1) Find the coordinates of the endpoints of the midsegment KL as shown.
2) Prove that the midsegment of a trapezoid is half the sum of the bases.

Answer 1

Explanation:

distance between 2 points = d = √(x2 - x1)² + (y2 - y1)²

JI = √(3--2)² + (4-4)² = √5² = 5

GH = √(5--5)² + (0-0)² = √10² = 10

sum of bases JI + GH = 10 + 5 = 15

1/2 sum of bases = 15/2

JG = √(-5--2)² + (0-4)² = √9 + 16 = √25 = 5

JK = 5/2 = KG

IH = √(5-3)² + (0-4)² = √4 + 16 = √20 = 2√5

IL = 2√5/2 = √5 = LH

coordinates of K: (-5+-2)/2, (0+4)/2 = (-7/2, 2)

coordinates of L: (5+3)/2, (0+4)/2 = (4, 2)

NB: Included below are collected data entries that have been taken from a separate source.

import Mathlib
import Summits.NavierStokesRegularity.NavierStokesRegularity.Theorems.FilamentSkeletonRssKelvinGateHolderGain
import Summits.NavierStokesRegularity.NavierStokesRegularity.Theorems.FilamentSkeletonRssKelvinGateTools

/-!
# Route `FilamentSkeletonRss` · crux `TransverseReductionRJ` (stmt-NavierStokesRegularity-21221) — line `kelvin_gate`,
# stub S2′ `EventualKelvinGate`: THE FREE RESOLVENT WITH ITS HÖLDER GAIN (package)

Helper file (theorems only, `--supports stmt-NavierStokesRegularity-21221 --as helper`).  HONEST FRAMING: analysis
bookkeeping for a HYPOTHETICAL filament-type rotating-self-similar blow-up route; nothing here bears on Navier–Stokes
regularity; no stub is proved here.

* `integral_rpow_mul_exp_neg_eq_Gamma` — the Hölder constant of `…KelvinGateHolderGain` is a Gamma value:
  `I_β = ∫₀^∞ s^{-(1+β)/2} e^{-s} ds = Γ((1−β)/2)`;
* `free_resolvent_holder` — **the free resolvent of `𝓛_(α,0)` maps the Y-scale into `X ∩ C^{2,β}` for every `β < 1`,
  uniformly in the rate `α`**: one absolute `C ≥ 0` with `YBound F R ⇒ XBound W (C R)`, `𝓛_(α,0) W = F`, and
  `‖D²W(y) − D²W(y′)‖ ≤ C Γ((1−β)/2) R ‖y − y′‖^β` for all `0 < β < 1` (`free_resolvent` of `…KelvinGateFreeResolvent` +
  `norm_fderiv_fderiv_freeResolvent_sub_le` of `…KelvinGateHolderGain`).  This is the statement an `R-β`-typed S2′
  (Hölder classes `X^{2,β} / Y^{1,β}`, g6/g7 memos) would consume at `U⁰ = 0`.
-/

set_option linter.dupNamespace false

noncomputable section

namespace Summit.NavierStokesRegularity.NavierStokesRegularity.Theorems.KelvinGate

open Set Function Filter Topology MeasureTheory Real Metric
open Literature.Analysis.FluidPDE Literature.Analysis.UnboundedOperators
open scoped Topology ENNReal

/-- `∫₀^∞ s^{-(1+β)/2} e^{-s} ds = Γ((1−β)/2)` for `β < 1`. -/
theorem integral_rpow_mul_exp_neg_eq_Gamma {β : ℝ} (hβ1 : β < 1) :
    ∫ s in Ioi (0:ℝ), s ^ (-((1 + β) / 2)) * exp (-s) = Real.Gamma ((1 - β) / 2) := by
  rw [Real.Gamma_eq_integral (by linarith : 0 < (1 - β) / 2)]
  refine setIntegral_congr_fun measurableSet_Ioi fun s _ => ?_
  rw [mul_comm]
  congr 2
  ring

/-- **The free resolvent with its Hölder gain.**  There is an absolute `C ≥ 0` such that for every rate `α` and every
`F` with `YBound F R`, the free resolvent `W = ∫₀^∞ W_s ds` satisfies `XBound W (C R)`, solves `𝓛_(α,0) W = F`, and
`‖D²W(y) − D²W(y′)‖ ≤ C Γ((1−β)/2) R ‖y − y′‖^β` for all `0 < β < 1` and all `y, y′`. -/
theorem free_resolvent_holder :
    ∃ C : ℝ, 0 ≤ C ∧ ∀ (α : ℝ) (F : EuclideanSpace ℝ (Fin 3) → EuclideanSpace ℝ (Fin 3)) (R : ℝ), YBound F R →
      XBound (fun y => ∫ s in Ioi (0:ℝ), (Real.exp (-(s / 2)) • rotZL (-(α * s)))
          (heatExtension F (1 - Real.exp (-s)) ((Real.exp (-(s / 2)) • rotZL (α * s)) y))) (C * R) ∧
        (∀ y, lerayLin α (fun _ => 0) (fun y => ∫ s in Ioi (0:ℝ), (Real.exp (-(s / 2)) • rotZL (-(α * s)))
          (heatExtension F (1 - Real.exp (-s)) ((Real.exp (-(s / 2)) • rotZL (α * s)) y))) y = F y) ∧
        ∀ β : ℝ, 0 < β → β < 1 → ∀ y y' : EuclideanSpace ℝ (Fin 3),
          ‖fderiv ℝ (fderiv ℝ (fun y => ∫ s in Ioi (0:ℝ), (Real.exp (-(s / 2)) • rotZL (-(α * s)))
                (heatExtension F (1 - Real.exp (-s)) ((Real.exp (-(s / 2)) • rotZL (α * s)) y)))) y -
            fderiv ℝ (fderiv ℝ (fun y => ∫ s in Ioi (0:ℝ), (Real.exp (-(s / 2)) • rotZL (-(α * s)))
                (heatExtension F (1 - Real.exp (-s)) ((Real.exp (-(s / 2)) • rotZL (α * s)) y)))) y'‖ ≤
            C * Real.Gamma ((1 - β) / 2) * R * ‖y - y'‖ ^ β := by
  obtain ⟨C, hC, h⟩ := free_resolvent
  refine ⟨max C 16, le_trans hC (le_max_left _ _), fun α F R hY => ?_⟩
  obtain ⟨hX, hEq⟩ := h α F R hY
  obtain ⟨hF, h0, h1, -, -⟩ := hY.unpack
  have hR : 0 ≤ R := hY.nonneg
  refine ⟨hX.mono (mul_le_mul_of_nonneg_right (le_max_left _ _) hR), hEq, fun β hβ0 hβ1 y y' => ?_⟩
  have hΓ : 0 < Real.Gamma ((1 - β) / 2) := Real.Gamma_pos_of_pos (by linarith)
  have hg := norm_fderiv_fderiv_freeResolvent_sub_le hF h0 h1 α hβ0 hβ1 y y'
  rw [integral_rpow_mul_exp_neg_eq_Gamma hβ1] at hg
  refine hg.trans ?_
  have h16 : (16 : ℝ) ≤ max C 16 := le_max_right _ _
  have : 16 * R * Real.Gamma ((1 - β) / 2) * ‖y - y'‖ ^ β ≤ max C 16 * Real.Gamma ((1 - β) / 2) * R * ‖y - y'‖ ^ β := by
    have hpos : 0 ≤ R * Real.Gamma ((1 - β) / 2) * ‖y - y'‖ ^ β := by positivity
    nlinarith
  linarith

end Summit.NavierStokesRegularity.NavierStokesRegularity.Theorems.KelvinGate

end
open CutObserver KNPreFKG in
/-- **STAR-PACKING TRANSFER FOR A GLUED SET with STARWISE REFERENCES.**  Let `o ∉ A`, `o ∉ B'`, `p, c ∈ A`,
and suppose that for EVERY set `S` of positive-weight neighbours of `o` (including `S = ∅`) the packing inequality for the set `B' ∪ S`
`μ(r_S ≁' B' ∪ S, 1 ≤ |π'(B' ∪ S)| ≤ j) + μ(|π'(B' ∪ S)| = 0, |π'(c)| ≤ j) ≤ μ(r_S ≁' B' ∪ S, |π'(r_S)| ≤ j)` holds (events of the
configuration off `o`)  — for a reference relay `r S` that may DEPEND on the star `S`.  Then, with `B = insert o B'` glued,
`μ{1 ≤ N_B ≤ j} + μ{N_c ≤ j} ≤ μ{N_c ≤ j, 1 ≤ N_B} + Σ_S μ(G_{r S} ∩ σ_S)` (`σ_S` the star event of `o`).
[cite: KozmaNitzan2024, Lemma 5 and Thm. 4 (pp. 13–14) — star decomposition] -/
theorem gluedStarPacking_starwise (w : Sym2 (Fin n) → unitInterval) (A B' : Finset (Fin n)) (o c : Fin n) (r : Finset (Fin n) → Fin n) (j : ℕ)
    (hoA : o ∉ A) (hrA : ∀ S, r S ∈ A) (hcA : c ∈ A) (hoB' : o ∉ B')
    (hPST : ∀ S : Finset (Fin n), (∀ y ∈ S, y ≠ o ∧ w s(o, y) ≠ 0) →
      (prodBernoulli w).real {ω : BondConfig (Fin n) |
          (∀ m ∈ B' ∪ S, ¬ (openGraph (ω ∩ {e | o ∉ e})).Reachable (r S) m) ∧
            1 ≤ (A.filter fun z => ∃ m ∈ B' ∪ S, (openGraph (ω ∩ {e | o ∉ e})).Reachable m z).card ∧
            (A.filter fun z => ∃ m ∈ B' ∪ S, (openGraph (ω ∩ {e | o ∉ e})).Reachable m z).card ≤ j} +
        (prodBernoulli w).real {ω : BondConfig (Fin n) |
          ¬ 1 ≤ (A.filter fun z => ∃ m ∈ B' ∪ S, (openGraph (ω ∩ {e | o ∉ e})).Reachable m z).card ∧
            (A.filter fun z => (openGraph (ω ∩ {e | o ∉ e})).Reachable c z).card ≤ j} ≤
      (prodBernoulli w).real {ω : BondConfig (Fin n) |
          (∀ m ∈ B' ∪ S, ¬ (openGraph (ω ∩ {e | o ∉ e})).Reachable (r S) m) ∧
            (A.filter fun z => (openGraph (ω ∩ {e | o ∉ e})).Reachable (r S) z).card ≤ j}) :
    (prodBernoulli w).real {ω : BondConfig (Fin n) |
        1 ≤ (A.filter fun z => ∃ m ∈ insert o B', ω ∈ openConn m z).card ∧
          (A.filter fun z => ∃ m ∈ insert o B', ω ∈ openConn m z).card ≤ j} +
      (prodBernoulli w).real {ω : BondConfig (Fin n) | (A.filter fun z => ω ∈ openConn c z).card ≤ j} ≤
      (prodBernoulli w).real {ω : BondConfig (Fin n) |
        (A.filter fun z => ω ∈ openConn c z).card ≤ j ∧ 1 ≤ (A.filter fun z => ∃ m ∈ insert o B', ω ∈ openConn m z).card} +
      ∑ S ∈ (Finset.univ.filter fun v => v ≠ o ∧ w s(o, v) ≠ 0).powerset, (prodBernoulli w).real ({ω : BondConfig (Fin n) |
        ((∃ m ∈ insert o B', ω ∈ openConn (r S) m) → (A.filter fun z => ∃ m ∈ insert o B', ω ∈ openConn m z).card ≤ j) ∧
          ((∀ m ∈ insert o B', ω ∉ openConn (r S) m) → (A.filter fun z => ω ∈ openConn (r S) z).card ≤ j)} ∩ starEvent o ↑S) := by
  haveI : IsProbabilityMeasure (prodBernoulli w) := inferInstance
  set μ := prodBernoulli w with hμ
  have hco : c ≠ o := fun h => hoA (h ▸ hcA)
  set B : Finset (Fin n) := insert o B' with hB
  set R' : BondConfig (Fin n) → Fin n → Fin n → Prop := fun ω x y =>
    (openGraph (ω ∩ {e | o ∉ e})).Reachable x y with hR'
  -- events
  set NB : BondConfig (Fin n) → ℕ := fun ω => (A.filter fun z => ∃ m ∈ B, ω ∈ openConn m z).card with hNB
  set L := {ω : BondConfig (Fin n) | 1 ≤ NB ω ∧ NB ω ≤ j} with hL
  set Att := {ω : BondConfig (Fin n) | 1 ≤ NB ω} with hAtt
  set RcA := {ω : BondConfig (Fin n) | (A.filter fun z => ω ∈ openConn c z).card ≤ j ∧ 1 ≤ NB ω} with hRcA
  set Rc := {ω : BondConfig (Fin n) | (A.filter fun z => ω ∈ openConn c z).card ≤ j} with hRc
  set GS : Finset (Fin n) → Set (BondConfig (Fin n)) := fun S => {ω : BondConfig (Fin n) | ((∃ m ∈ B, ω ∈ openConn (r S) m) → NB ω ≤ j) ∧
    ((∀ m ∈ B, ω ∉ openConn (r S) m) → (A.filter fun z => ω ∈ openConn (r S) z).card ≤ j)} with hGSdef
  -- gates of `o`
  set Γ : Finset (Fin n) := Finset.univ.filter fun v => v ≠ o ∧ w s(o, v) ≠ 0 with hΓ
  have hΓo : o ∉ Γ := by
    rw [hΓ, Finset.mem_filter]; exact fun h => h.2.1 rfl
  have hiso : ∀ v, v ≠ o → v ∉ Γ → w s(o, v) = 0 := by
    intro v hvo hvΓ
    by_contra hne
    exact hvΓ (Finset.mem_filter.2 ⟨Finset.mem_univ _, hvo, hne⟩)
  change μ.real L + μ.real Rc ≤ μ.real RcA + ∑ S ∈ Γ.powerset, μ.real (GS S ∩ starEvent o ↑S)
  have hoB : o ∈ B := Finset.mem_insert_self o B'
  have hB'B : ∀ m ∈ B', m ∈ B := fun m hm => Finset.mem_insert_of_mem hm
  have hB'o : ∀ m ∈ B', m ≠ o := fun m hm h => hoB' (h ▸ hm)
  -- ### the per-star inequality
  have hstar : ∀ S ∈ Γ.powerset,
      μ.real (L ∩ starEvent o ↑S) ≤
        μ.real (RcA ∩ starEvent o ↑S) + (μ.real (GS S ∩ starEvent o ↑S) - μ.real (Rc ∩ starEvent o ↑S)) := by
    intro S hS
    have hSΓ : S ⊆ Γ := Finset.mem_powerset.1 hS
    -- the reference of this star
    set p : Fin n := r S with hp
    have hpA : p ∈ A := hrA S
    have hpo : p ≠ o := fun h => hoA (h ▸ hpA)
    set V := {ω : BondConfig (Fin n) | ∃ m ∈ B, ω ∈ openConn p m} with hV
    set Gp := {ω : BondConfig (Fin n) | ((∃ m ∈ B, ω ∈ openConn p m) → NB ω ≤ j) ∧
      ((∀ m ∈ B, ω ∉ openConn p m) → (A.filter fun z => ω ∈ openConn p z).card ≤ j)} with hGp
    have hGS : GS S = Gp := rfl
    rw [hGS]
    have hSo : ∀ y ∈ S, y ≠ o := fun y hy => (Finset.mem_filter.1 (hSΓ hy)).2.1
    have hpack := hPST S fun y hy => ⟨hSo y hy, (Finset.mem_filter.1 (hSΓ hy)).2.2⟩
    set σ := starEvent o (↑S : Set (Fin n)) with hσdef
    -- the three `K`-events
    set P1 : BondConfig (Fin n) → Prop := fun ξ =>
      (∀ m ∈ B' ∪ S, ¬ (openGraph ξ).Reachable p m) ∧
        1 ≤ (A.filter fun z => ∃ m ∈ B' ∪ S, (openGraph ξ).Reachable m z).card ∧
        (A.filter fun z => ∃ m ∈ B' ∪ S, (openGraph ξ).Reachable m z).card ≤ j with hP1
    set P2 : BondConfig (Fin n) → Prop := fun ξ =>
      ¬ 1 ≤ (A.filter fun z => ∃ m ∈ B' ∪ S, (openGraph ξ).Reachable m z).card ∧
        (A.filter fun z => (openGraph ξ).Reachable c z).card ≤ j with hP2
    set P3 : BondConfig (Fin n) → Prop := fun ξ =>
      (∀ m ∈ B' ∪ S, ¬ (openGraph ξ).Reachable p m) ∧ (A.filter fun z => (openGraph ξ).Reachable p z).card ≤ j with hP3
    change μ.real {ω | P1 (ω ∩ {e | o ∉ e})} + μ.real {ω | P2 (ω ∩ {e | o ∉ e})} ≤
      μ.real {ω | P3 (ω ∩ {e | o ∉ e})} at hpack
    -- DICTIONARY: on σ, the relays joined to the glued set `B` in `w` are those joined to `B' ∪ S` off `o`
    have hD : ∀ ω ∈ σ, ∀ z, z ≠ o → ((∃ m ∈ B, ω ∈ openConn m z) ↔ (∃ m' ∈ B' ∪ S, R' ω m' z)) := by
      intro ω hω z hzo
      constructor
      · rintro ⟨m, hm, hmz⟩
        have hmz' : (openGraph ω).Reachable m z := hmz
        rcases Finset.mem_insert.1 hm with rfl | hmB'
        · obtain ⟨y, hy, hyz⟩ := exists_avoid_of_reachable_star hω hzo hmz'
          exact ⟨y, Finset.mem_union_right _ (Finset.mem_coe.1 hy), hyz⟩
        · by_cases hmo : (openGraph ω).Reachable m o
          · obtain ⟨y, hy, hyz⟩ := exists_avoid_of_reachable_star hω hzo (hmo.symm.trans hmz')
            exact ⟨y, Finset.mem_union_right _ (Finset.mem_coe.1 hy), hyz⟩
          · exact ⟨m, Finset.mem_union_left _ hmB', reachable_avoiding_of_not_reachable hmo hmz'⟩
      · rintro ⟨m', hm', hmz⟩
        rcases Finset.mem_union.1 hm' with hmB' | hmS
        · exact ⟨m', hB'B m' hmB', reachable_mono inter_subset_left hmz⟩
        · exact ⟨o, hoB, reachable_of_mem_star hω (hSo m' hmS) (Finset.mem_coe.2 hmS) hmz⟩
    have hF3 : ∀ ω ∈ σ, (A.filter fun z => ∃ m ∈ B, ω ∈ openConn m z) =
        (A.filter fun z => ∃ m' ∈ B' ∪ S, R' ω m' z) := by
      intro ω hω
      refine Finset.filter_congr fun z hz => ?_
      exact hD ω hω z (fun h => hoA (h ▸ hz))
    -- off V: π(p) = π'(p), p ≁' B' ∪ S; on σ: p ≁' B' ∪ S ⇒ p ∉ V
    have hVo : ∀ ω, ω ∉ V → ¬ (openGraph ω).Reachable p o := by
      intro ω hVω h
      exact hVω ⟨o, hoB, h⟩
    have hF4a : ∀ ω, ω ∉ V → (A.filter fun x => ω ∈ openConn p x) = (A.filter fun z => R' ω p z) := by
      intro ω hVω
      refine Finset.filter_congr fun x _ => ⟨fun h => ?_, fun h => reachable_mono inter_subset_left h⟩
      exact reachable_avoiding_of_not_reachable (hVo ω hVω) h
    have hF4b : ∀ ω ∈ σ, ω ∉ V → ∀ m' ∈ B' ∪ S, ¬ R' ω p m' := by
      intro ω hω hVω m' hm' hpm
      rcases Finset.mem_union.1 hm' with hmB' | hmS
      · exact hVω ⟨m', hB'B m' hmB', reachable_mono inter_subset_left hpm⟩
      · exact hVo ω hVω ((reachable_of_mem_star hω (hSo m' hmS) (Finset.mem_coe.2 hmS) hpm.symm).symm)
    have hF5 : ∀ ω ∈ σ, (∀ m' ∈ B' ∪ S, ¬ R' ω p m') → ω ∉ V := by
      intro ω hω hny hVω
      obtain ⟨m, hm, hpm⟩ := hVω
      have hpm' : (openGraph ω).Reachable p m := hpm
      have hpo' : ¬ (openGraph ω).Reachable p o := by
        intro h
        obtain ⟨y, hy, hyp⟩ := exists_avoid_of_reachable_star hω hpo h.symm
        exact hny y (Finset.mem_union_right _ (Finset.mem_coe.1 hy)) hyp.symm
      rcases Finset.mem_insert.1 hm with rfl | hmB'
      · exact hpo' hpm'
      · exact hny m (Finset.mem_union_left _ hmB') (reachable_avoiding_of_not_reachable hpo' hpm')
    -- (a) L ∩ σ ∩ V ⊆ Gp ∩ σ ∩ V
    have ha : L ∩ σ ∩ V ⊆ Gp ∩ σ ∩ V := by
      rintro ω ⟨⟨hLω, hω⟩, hVω⟩
      refine ⟨⟨⟨fun _ => hLω.2, fun hnot => ?_⟩, hω⟩, hVω⟩
      obtain ⟨m, hm, hpm⟩ := hVω
      exact absurd hpm (hnot m hm)
    -- (b) (L ∩ σ) \ V ⊆ σ ∩ {P1}
    have hb : (L ∩ σ) \ V ⊆ σ ∩ {ω | P1 (ω ∩ {e | o ∉ e})} := by
      rintro ω ⟨⟨hLω, hω⟩, hVω⟩
      refine ⟨hω, ?_⟩
      show P1 (ω ∩ {e | o ∉ e})
      refine ⟨hF4b ω hω hVω, ?_, ?_⟩
      · have := hLω.1; simp only [hNB] at this; rw [hF3 ω hω] at this; exact this
      · have := hLω.2; simp only [hNB] at this; rw [hF3 ω hω] at this; exact this
    -- (b') (Rc ∩ σ) \ Att ⊆ σ ∩ {P2}
    have hb' : (Rc ∩ σ) \ Att ⊆ σ ∩ {ω | P2 (ω ∩ {e | o ∉ e})} := by
      rintro ω ⟨⟨hRω, hω⟩, hA⟩
      refine ⟨hω, ?_⟩
      show P2 (ω ∩ {e | o ∉ e})
      have hA' : ¬ 1 ≤ NB ω := hA
      refine ⟨by simp only [hNB] at hA'; rw [hF3 ω hω] at hA'; exact hA', ?_⟩
      -- `c` is a relay not joined to `o` (else `N_B ≥ 1`), so its cluster avoids `o`
      have hco' : ¬ (openGraph ω).Reachable c o := by
        intro h
        exact hA' (Finset.card_pos.2 ⟨c, Finset.mem_filter.2 ⟨hcA, o, hoB, (show ω ∈ openConn o c from h.symm)⟩⟩)
      have heq : (A.filter fun z => ω ∈ openConn c z) = (A.filter fun z => R' ω c z) := by
        refine Finset.filter_congr fun x _ => ⟨fun h => ?_, fun h => reachable_mono inter_subset_left h⟩
        exact reachable_avoiding_of_not_reachable hco' h
      have h := hRω
      change (A.filter fun z => ω ∈ openConn c z).card ≤ j at h
      rw [heq] at h; exact h
    -- (c) σ ∩ {P3} ⊆ (Gp ∩ σ) \ V
    have hc : σ ∩ {ω | P3 (ω ∩ {e | o ∉ e})} ⊆ (Gp ∩ σ) \ V := by
      rintro ω ⟨hω, hRω⟩
      change P3 (ω ∩ {e | o ∉ e}) at hRω
      obtain ⟨hny, hcard⟩ := hRω
      have hVω : ω ∉ V := hF5 ω hω hny
      refine ⟨⟨⟨fun hV' => absurd hV' hVω, fun _ => ?_⟩, hω⟩, hVω⟩
      rw [hF4a ω hVω]; exact hcard
    -- (d) independence of the star
    have hd1 : μ.real (σ ∩ {ω | P1 (ω ∩ {e | o ∉ e})}) = μ.real σ * μ.real {ω | P1 (ω ∩ {e | o ∉ e})} :=
      measureReal_starEvent_inter_avoid w o ↑S P1
    have hd2 : μ.real (σ ∩ {ω | P2 (ω ∩ {e | o ∉ e})}) = μ.real σ * μ.real {ω | P2 (ω ∩ {e | o ∉ e})} :=
      measureReal_starEvent_inter_avoid w o ↑S P2
    have hd3 : μ.real (σ ∩ {ω | P3 (ω ∩ {e | o ∉ e})}) = μ.real σ * μ.real {ω | P3 (ω ∩ {e | o ∉ e})} :=
      measureReal_starEvent_inter_avoid w o ↑S P3
    -- assemble
    have hsplitL := measureReal_inter_add_sdiff (μ := μ) (s := L ∩ σ) (MeasurableSet.of_discrete (s := V))
      (measure_ne_top _ _)
    have hsplitR := measureReal_inter_add_sdiff (μ := μ) (s := Gp ∩ σ) (MeasurableSet.of_discrete (s := V))
      (measure_ne_top _ _)
    have hsplitC := measureReal_inter_add_sdiff (μ := μ) (s := Rc ∩ σ) (MeasurableSet.of_discrete (s := Att))
      (measure_ne_top _ _)
    have hRcA' : Rc ∩ σ ∩ Att = RcA ∩ σ := by
      ext ω
      simp only [hRc, hRcA, hAtt, mem_inter_iff, mem_setOf_eq]
      constructor
      · rintro ⟨⟨h1, h2⟩, h3⟩; exact ⟨⟨h1, h3⟩, h2⟩
      · rintro ⟨⟨h1, h3⟩, h2⟩; exact ⟨⟨h1, h2⟩, h3⟩
    rw [hRcA'] at hsplitC
    have h1 : μ.real (L ∩ σ ∩ V) ≤ μ.real (Gp ∩ σ ∩ V) := measureReal_mono ha (measure_ne_top _ _)
    have h2 : μ.real ((L ∩ σ) \ V) ≤ μ.real σ * μ.real {ω | P1 (ω ∩ {e | o ∉ e})} := by
      rw [← hd1]; exact measureReal_mono hb (measure_ne_top _ _)
    have h2' : μ.real ((Rc ∩ σ) \ Att) ≤ μ.real σ * μ.real {ω | P2 (ω ∩ {e | o ∉ e})} := by
      rw [← hd2]; exact measureReal_mono hb' (measure_ne_top _ _)
    have h3 : μ.real σ * μ.real {ω | P3 (ω ∩ {e | o ∉ e})} ≤ μ.real ((Gp ∩ σ) \ V) := by
      rw [← hd3]; exact measureReal_mono hc (measure_ne_top _ _)
    have h4 : μ.real σ * (μ.real {ω | P1 (ω ∩ {e | o ∉ e})} + μ.real {ω | P2 (ω ∩ {e | o ∉ e})}) ≤
        μ.real σ * μ.real {ω | P3 (ω ∩ {e | o ∉ e})} :=
      mul_le_mul_of_nonneg_left hpack measureReal_nonneg
    have hLsum : μ.real (L ∩ σ) = μ.real (L ∩ σ ∩ V) + μ.real ((L ∩ σ) \ V) := hsplitL.symm
    have hRsum : μ.real (Gp ∩ σ) = μ.real (Gp ∩ σ ∩ V) + μ.real ((Gp ∩ σ) \ V) := hsplitR.symm
    nlinarith [hsplitC, measureReal_nonneg (μ := μ) (s := σ)]
  -- ### summing over the stars
  have hdecL := real_eq_sum_inter_starEvent w Γ o hΓo hiso L
  have hdecA := real_eq_sum_inter_starEvent w Γ o hΓo hiso RcA
  have hdecc := real_eq_sum_inter_starEvent w Γ o hΓo hiso Rc
  have hsum : ∑ S ∈ Γ.powerset, μ.real (L ∩ starEvent o ↑S) ≤
      ∑ S ∈ Γ.powerset, (μ.real (RcA ∩ starEvent o ↑S) +
        (μ.real (GS S ∩ starEvent o ↑S) - μ.real (Rc ∩ starEvent o ↑S))) := Finset.sum_le_sum hstar
  rw [Finset.sum_add_distrib, Finset.sum_sub_distrib, ← hdecL, ← hdecA, ← hdecc] at hsum
  linarith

KL = √(4--7/2)² + (2-2)² = 15/2

Answer 2

K equals (-7/2,2) and L equals (4,2) bc of midpoint formula. J’s x coordinate plus I’s x coordinate equal 1. Their y-coordinate equals 8. The sum of K and L’s x coordinate is 1/2 which is half of 1. Their y coordinate sum equals 4 which is half of 8.